** TASK BRIEF **
Find the line containing "and Cauchy–Schwarz -/" in the records below. Copy exactly that line and each one after it, ending at the line containing "have h := Finset.sum_mul_sq_le_sq_mul_sq", and nothing more.

** THE DATA **
◇ ◇ ◇ ◇

import Literature.Analysis.FluidPDE.FluidComputer.GalerkinEnergyBalance
import Literature.Analysis.FluidPDE.FluidComputer.ShellTransferParseval
import HarnessLib

/-!
# Fluid computer — band sup amplitudes under an energy or analytic (Gevrey) envelope, on the lattice
(rung R3; the lattice face of idea-2's card O10 dictionary; pub-fluidc-lit gen 38)

HONEST FRAMING (cell `pub-fluidc`, verbatim): *low prior, high value-of-information experiment on Tao's
machine paradigm; NOT a claim that NS blows up.* Theorem side of the cell; nothing here is evidence of
blow-up and nothing about Navier–Stokes dynamics is asserted: the statements hold for EVERY field of
Fourier coefficients `û : ℤ³ → ℂ³` (tree: `ShellTransfer.FourierVelocity`) and every finite mode set `S`.

The rung reads band sup amplitudes `U_B = sup_x |u_B(x)|` of sharp bands `B` of lattice modes (atlas key
`band_umax`).  Card O10 (idea-2; tree `FluidComputer/LambdaCeiling.lean`) argues under an ANALYTIC ENVELOPE
on block amplitudes, `‖Δ̇_j u‖_∞ ≤ M e^{-τ 2^j}`, whose printed backbone is a Gevrey-class norm bound
(Foias–Temam 1989; Cheng–Li–Xu 2017; cell file `LITERATURE.md` §A22.13) and whose dictionary
"Gevrey norm ⇒ block envelope (polynomial prefactors absorbed)" LambdaCeiling leaves informal.  On the
lattice that dictionary is two lines of Cauchy–Schwarz, typed here for the cell's own trigonometric
fields `field U S j` (tree: `ShellTransfer.field`, `u_{S,j}(x) = Σ_{k∈S} û_j(k) e^{ik·x}`):

* `norm_field_le_sum_norm` — `|u_{S,j}(x)| ≤ Σ_{k∈S} |û_j(k)|` (`|e^{ik·x}| = 1`, `norm_wave`);
* `norm_field_le_sqrt_card_mul` — **lattice Bernstein**: `|u_{S,j}(x)| ≤ √|S| · (Σ_{k∈S} |û_j(k)|²)^{1/2}`,
  hence `norm_field_le_sqrt_card_energy`: `|u_{S,j}(x)| ≤ √|S| · √(2 E_S)` with the tree's truncated
  energy `E_S = ½ Σ_{k∈S} |û(k)|²` (`ShellTransfer.truncEnergy`) — the band sup is capped by the band
  ENERGY times the square root of the number of modes (the continuum twin, `U_q ≤ C 2^{3q/2} ‖u‖₂` for
  Littlewood–Paley blocks on `ℝ³`, is `LevelOccupationFloor.exists_blockSup_le_energy`);
* `norm_field_le_weighted` — the weighted Cauchy–Schwarz `|u_{S,j}(x)| ≤ (Σ w⁻²)^{1/2} (Σ w²|û_j|²)^{1/2}`
  for any nonvanishing weight `w` on `S`;
* `norm_field_le_gevrey_envelope` — **the analytic envelope**: if `σ ≥ 0` and `k_lo ≤ |k|` on `S` then
  `|u_{S,j}(x)| ≤ √|S| · e^{-σ k_lo} · (Σ_{k∈S} e^{2σ|k|} |û_j(k)|²)^{1/2}`, i.e. a Gevrey-`σ` (Foias–Temam)
  norm bound `G` gives the band envelope `U_B ≤ √|B| · G · e^{-σ k_lo(B)}` — exponential in the band's
  lower edge with the polynomial prefactor `√|B|` explicit (for the rung's octave bands `|B| ∝ k_lo³`).

All proved, 0 sorry, no new definitions or named facts (D-0026).  References: C. Foias, R. Temam,
J. Funct. Anal. 87 (1989) 359–369 (the Gevrey norm `|e^{σA^{1/2}}u|`); the Bernstein / Nikol'skii
inequality for trigonometric polynomials is classical.
-/

noncomputable section

namespace Summit.NavierStokesRegularity.FluidComputer.BandSupEnvelope

open Complex Finset Real
open scoped BigOperators
open Literature.Analysis.FluidPDE.FluidComputer Literature.Analysis.FluidPDE.FluidComputer.ShellTransfer

variable (U : FourierVelocity)

/-! ## Unimodular plane waves -/

/-- `|e^{int}| = 1`. -/
theorem norm_mode (n : ℤ) (t : ℝ) : ‖mode n t‖ = 1 := by
  rw [mode, Complex.norm_exp]
  simp

/-- `|e^{ik·x}| = 1`. -/
theorem norm_wave (m : Fin 3 → ℤ) (x y z : ℝ) : ‖wave m x y z‖ = 1 := by
  rw [wave, norm_mul, norm_mul, norm_mode, norm_mode, norm_mode, mul_one, mul_one]

/-! ## Triangle inequality and Cauchy–Schwarz -/

/-- `|u_{S,j}(x)| ≤ Σ_{k∈S} |û_j(k)|`. -/
theorem norm_field_le_sum_norm (S : Finset (Fin 3 → ℤ)) (j : Fin 3) (x y z : ℝ) :
    ‖field U S j x y z‖ ≤ ∑ k ∈ S, ‖U.coeff k j‖ := by
  unfold field
  refine (norm_sum_le _ _).trans (le_of_eq (Finset.sum_congr rfl fun k _ => ?_))
  rw [norm_mul, norm_wave, mul_one]

/-- Discrete Cauchy–Schwarz: `Σ aᵢbᵢ ≤ √(Σ aᵢ²) √(Σ bᵢ²)`. -/
private theorem sum_mul_le_sqrt_mul_sqrt {ι : Type*} (s : Finset ι) (a b : ι → ℝ) :
    ∑ i ∈ s, a i * b i ≤ Real.sqrt (∑ i ∈ s, a i ^ 2) * Real.sqrt (∑ i ∈ s, b i ^ 2) := by
  have h := Finset.sum_mul_sq_le_sq_mul_sq s a b
  have ha : 0 ≤ ∑ i ∈ s, a i ^ 2 := Finset.sum_nonneg fun i _ => sq_nonneg _
  rw [← Real.sqrt_mul ha]
  calc ∑ i ∈ s, a i * b i ≤ |∑ i ∈ s, a i * b i| := le_abs_self _
    _ = Real.sqrt ((∑ i ∈ s, a i * b i) ^ 2) := (Real.sqrt_sq_eq_abs _).symm
    _ ≤ Real.sqrt ((∑ i ∈ s, a i ^ 2) * ∑ i ∈ s, b i ^ 2) := Real.sqrt_le_sqrt h

/-- **Lattice Bernstein inequality**: `|u_{S,j}(x)| ≤ √|S| · (Σ_{k∈S} |û_j(k)|²)^{1/2}`. -/
theorem norm_field_le_sqrt_card_mul (S : Finset (Fin 3 → ℤ)) (j : Fin 3) (x y z : ℝ) :
    ‖field U S j x y z‖ ≤ Real.sqrt S.card * Real.sqrt (∑ k ∈ S, ‖U.coeff k j‖ ^ 2) := by
  refine (norm_field_le_sum_norm U S j x y z).trans ?_
  have h := sum_mul_le_sqrt_mul_sqrt S (fun _ => (1 : ℝ)) (fun k => ‖U.coeff k j‖)
  simpa only [one_mul, one_pow, Finset.sum_const, nsmul_eq_mul, mul_one] using h

/-- One component's squared coefficient is at most twice the modal energy `E(k) = ½ Σ_j |û_j(k)|²`. -/
theorem norm_sq_coeff_le_two_mul_modalEnergy (k : Fin 3 → ℤ) (j : Fin 3) :
    ‖U.coeff k j‖ ^ 2 ≤ 2 * modalEnergy U k := by
  unfold modalEnergy
  rw [← mul_assoc, (by norm_num : (2 : ℝ) * (1 / 2) = 1), one_mul, ← Complex.normSq_eq_norm_sq]
  exact Finset.single_le_sum (f := fun i => Complex.normSq (U.coeff k i))
    (fun i _ => Complex.normSq_nonneg _) (Finset.mem_univ j)

/-- **Band sup under the band energy**: `|u_{S,j}(x)| ≤ √|S| · √(2 E_S)` — the sup amplitude of a band is
at most the square root of (number of modes × twice the band energy). -/
theorem norm_field_le_sqrt_card_energy (S : Finset (Fin 3 → ℤ)) (j : Fin 3) (x y z : ℝ) :
    ‖field U S j x y z‖ ≤ Real.sqrt S.card * Real.sqrt (2 * truncEnergy U S) := by
  refine (norm_field_le_sqrt_card_mul U S j x y z).trans
    (mul_le_mul_of_nonneg_left (Real.sqrt_le_sqrt ?_) (Real.sqrt_nonneg _))
  rw [truncEnergy, Finset.mul_sum]
  exact Finset.sum_le_sum fun k _ => norm_sq_coeff_le_two_mul_modalEnergy U k j

/-- **Weighted Cauchy–Schwarz**: for a nonvanishing weight `w` on `S`,
`|u_{S,j}(x)| ≤ (Σ_{k∈S} w(k)⁻²)^{1/2} (Σ_{k∈S} (w(k)|û_j(k)|)²)^{1/2}`. -/
theorem norm_field_le_weighted (S : Finset (Fin 3 → ℤ)) (j : Fin 3) (x y z : ℝ)
    (w : (Fin 3 → ℤ) → ℝ) (hw : ∀ k ∈ S, w k ≠ 0) :
    ‖field U S j x y z‖ ≤
      Real.sqrt (∑ k ∈ S, (w k)⁻¹ ^ 2) * Real.sqrt (∑ k ∈ S, (w k * ‖U.coeff k j‖) ^ 2) := by
  refine (norm_field_le_sum_norm U S j x y z).trans ?_
  have h := sum_mul_le_sqrt_mul_sqrt S (fun k => (w k)⁻¹) (fun k => w k * ‖U.coeff k j‖)
  refine le_trans (le_of_eq (Finset.sum_congr rfl fun k hk => ?_)) h
  rw [← mul_assoc, inv_mul_cancel₀ (hw k hk), one_mul]

/-- **The analytic (Gevrey) envelope on the lattice.**  If `σ ≥ 0` and every mode of `S` has
`k_lo ≤ |k|`, then `|u_{S,j}(x)| ≤ √|S| · e^{-σ k_lo} · (Σ_{k∈S} e^{2σ|k|} |û_j(k)|²)^{1/2}`: a bound `G` on
the Gevrey-`σ` sum caps the band sup by `√|S| · G · e^{-σ k_lo}` — exponentially small in the band's lower
edge, with the polynomial prefactor `√|S|` explicit.  This is the lattice form of the dictionary
"analytic norm ⇒ block envelope" that `LambdaCeiling` assumes informally. -/
theorem norm_field_le_gevrey_envelope (S : Finset (Fin 3 → ℤ)) (j : Fin 3) (x y z : ℝ) {σ klo : ℝ}
    (hσ : 0 ≤ σ) (hS : ∀ k ∈ S, klo ≤ Real.sqrt (knormSq k)) :
    ‖field U S j x y z‖ ≤ Real.sqrt S.card * Real.exp (-(σ * klo)) *
      Real.sqrt (∑ k ∈ S, Real.exp (2 * σ * Real.sqrt (knormSq k)) * ‖U.coeff k j‖ ^ 2) := by
  have h := norm_field_le_weighted U S j x y z (fun k => Real.exp (σ * Real.sqrt (knormSq k)))
    (fun k _ => (Real.exp_pos _).ne')
  -- the first factor: `Σ e^{-2σ|k|} ≤ |S| e^{-2σ k_lo}`
  have h1 : Real.sqrt (∑ k ∈ S, (Real.exp (σ * Real.sqrt (knormSq k)))⁻¹ ^ 2) ≤
      Real.sqrt S.card * Real.exp (-(σ * klo)) := by
    have hle : ∑ k ∈ S, (Real.exp (σ * Real.sqrt (knormSq k)))⁻¹ ^ 2 ≤
        ∑ k ∈ S, Real.exp (-(σ * klo)) ^ 2 := by
      refine Finset.sum_le_sum fun k hk => ?_
      rw [← Real.exp_neg]
      exact pow_le_pow_left₀ (Real.exp_pos _).le
        (Real.exp_le_exp.2 (neg_le_neg (mul_le_mul_of_nonneg_left (hS k hk) hσ))) 2
    calc Real.sqrt (∑ k ∈ S, (Real.exp (σ * Real.sqrt (knormSq k)))⁻¹ ^ 2)
        ≤ Real.sqrt (∑ k ∈ S, Real.exp (-(σ * klo)) ^ 2) := Real.sqrt_le_sqrt hle
      _ = Real.sqrt S.card * Real.exp (-(σ * klo)) := by
          rw [Finset.sum_const, nsmul_eq_mul, Real.sqrt_mul (Nat.cast_nonneg _),
            Real.sqrt_sq (Real.exp_pos _).le]
  -- the second factor is the Gevrey sum
  have h2 : ∀ k ∈ S, (Real.exp (σ * Real.sqrt (knormSq k)) * ‖U.coeff k j‖) ^ 2 =
      Real.exp (2 * σ * Real.sqrt (knormSq k)) * ‖U.coeff k j‖ ^ 2 := fun k _ => by
    rw [mul_pow, pow_two (Real.exp _), ← Real.exp_add]
    congr 2
    ring
  rw [Finset.sum_congr rfl h2] at h
  exact h.trans (mul_le_mul_of_nonneg_right h1 (Real.sqrt_nonneg _))

end Summit.NavierStokesRegularity.FluidComputer.BandSupEnvelope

◇ ◇ ◇ ◇

** EXPECTED ANSWER **
/-! ## Triangle inequality and Cauchy–Schwarz -/

/-- `|u_{S,j}(x)| ≤ Σ_{k∈S} |û_j(k)|`. -/
theorem norm_field_le_sum_norm (S : Finset (Fin 3 → ℤ)) (j : Fin 3) (x y z : ℝ) :
    ‖field U S j x y z‖ ≤ ∑ k ∈ S, ‖U.coeff k j‖ := by
  unfold field
  refine (norm_sum_le _ _).trans (le_of_eq (Finset.sum_congr rfl fun k _ => ?_))
  rw [norm_mul, norm_wave, mul_one]

/-- Discrete Cauchy–Schwarz: `Σ aᵢbᵢ ≤ √(Σ aᵢ²) √(Σ bᵢ²)`. -/
private theorem sum_mul_le_sqrt_mul_sqrt {ι : Type*} (s : Finset ι) (a b : ι → ℝ) :
    ∑ i ∈ s, a i * b i ≤ Real.sqrt (∑ i ∈ s, a i ^ 2) * Real.sqrt (∑ i ∈ s, b i ^ 2) := by
  have h := Finset.sum_mul_sq_le_sq_mul_sq s a b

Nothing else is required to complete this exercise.